→ WORK INSTRUCTIONS: Copy out all the lines in the records that include the word "realchar".
--- START ---
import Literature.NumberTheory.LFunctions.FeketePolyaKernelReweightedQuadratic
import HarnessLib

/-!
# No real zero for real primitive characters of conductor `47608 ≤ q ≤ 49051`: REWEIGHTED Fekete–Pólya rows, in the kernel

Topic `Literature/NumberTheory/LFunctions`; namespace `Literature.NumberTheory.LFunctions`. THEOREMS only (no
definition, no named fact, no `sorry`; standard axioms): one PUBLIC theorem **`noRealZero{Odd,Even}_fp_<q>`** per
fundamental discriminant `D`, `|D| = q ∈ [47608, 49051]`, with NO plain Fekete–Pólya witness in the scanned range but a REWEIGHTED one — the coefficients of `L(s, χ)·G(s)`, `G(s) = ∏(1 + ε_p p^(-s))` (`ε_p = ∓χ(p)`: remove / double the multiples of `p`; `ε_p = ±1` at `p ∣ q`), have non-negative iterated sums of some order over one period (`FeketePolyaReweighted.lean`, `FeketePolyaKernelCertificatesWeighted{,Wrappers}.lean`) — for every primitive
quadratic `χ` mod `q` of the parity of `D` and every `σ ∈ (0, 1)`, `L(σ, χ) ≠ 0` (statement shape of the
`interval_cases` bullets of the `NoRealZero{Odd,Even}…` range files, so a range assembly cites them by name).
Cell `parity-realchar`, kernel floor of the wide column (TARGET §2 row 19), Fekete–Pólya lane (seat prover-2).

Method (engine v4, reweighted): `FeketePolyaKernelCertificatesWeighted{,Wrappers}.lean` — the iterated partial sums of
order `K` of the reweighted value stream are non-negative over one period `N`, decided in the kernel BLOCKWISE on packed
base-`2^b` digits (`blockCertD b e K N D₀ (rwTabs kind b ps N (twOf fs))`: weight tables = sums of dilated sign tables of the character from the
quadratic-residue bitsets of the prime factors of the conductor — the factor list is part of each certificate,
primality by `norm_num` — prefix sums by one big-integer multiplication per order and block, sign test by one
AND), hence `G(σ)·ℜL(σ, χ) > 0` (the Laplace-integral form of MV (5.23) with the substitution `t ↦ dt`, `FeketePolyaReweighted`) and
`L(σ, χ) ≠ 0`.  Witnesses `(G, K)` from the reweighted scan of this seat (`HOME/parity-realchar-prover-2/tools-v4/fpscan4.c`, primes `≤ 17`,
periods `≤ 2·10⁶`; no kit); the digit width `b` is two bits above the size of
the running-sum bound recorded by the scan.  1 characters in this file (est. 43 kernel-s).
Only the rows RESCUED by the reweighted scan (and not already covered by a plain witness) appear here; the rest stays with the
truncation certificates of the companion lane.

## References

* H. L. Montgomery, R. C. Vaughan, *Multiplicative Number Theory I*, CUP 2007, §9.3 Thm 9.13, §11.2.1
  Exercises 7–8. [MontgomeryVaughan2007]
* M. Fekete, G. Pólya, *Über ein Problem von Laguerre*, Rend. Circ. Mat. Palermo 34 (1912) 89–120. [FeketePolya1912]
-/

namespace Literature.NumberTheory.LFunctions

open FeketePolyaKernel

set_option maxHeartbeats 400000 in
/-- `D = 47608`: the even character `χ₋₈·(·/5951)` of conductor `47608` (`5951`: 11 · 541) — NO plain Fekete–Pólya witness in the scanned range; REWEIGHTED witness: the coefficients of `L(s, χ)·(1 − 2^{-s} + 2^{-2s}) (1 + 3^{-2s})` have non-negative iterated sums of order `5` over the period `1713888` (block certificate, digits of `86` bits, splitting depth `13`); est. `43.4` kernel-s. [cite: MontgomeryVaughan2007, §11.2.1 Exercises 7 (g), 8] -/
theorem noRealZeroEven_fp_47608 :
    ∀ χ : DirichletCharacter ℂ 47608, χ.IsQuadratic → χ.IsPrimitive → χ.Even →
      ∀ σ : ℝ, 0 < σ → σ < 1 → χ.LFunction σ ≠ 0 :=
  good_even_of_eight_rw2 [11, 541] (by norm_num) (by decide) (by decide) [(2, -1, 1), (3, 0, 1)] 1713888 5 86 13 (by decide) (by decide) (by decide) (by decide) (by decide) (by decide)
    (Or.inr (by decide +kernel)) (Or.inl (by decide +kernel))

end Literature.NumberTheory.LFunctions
--- END ---
→ THE COMPLETED TASK:
Cell `parity-realchar`, kernel floor of the wide column (TARGET §2 row 19), Fekete–Pólya lane (seat prover-2).
`L(σ, χ) ≠ 0`.  Witnesses `(G, K)` from the reweighted scan of this seat (`HOME/parity-realchar-prover-2/tools-v4/fpscan4.c`, primes `≤ 17`,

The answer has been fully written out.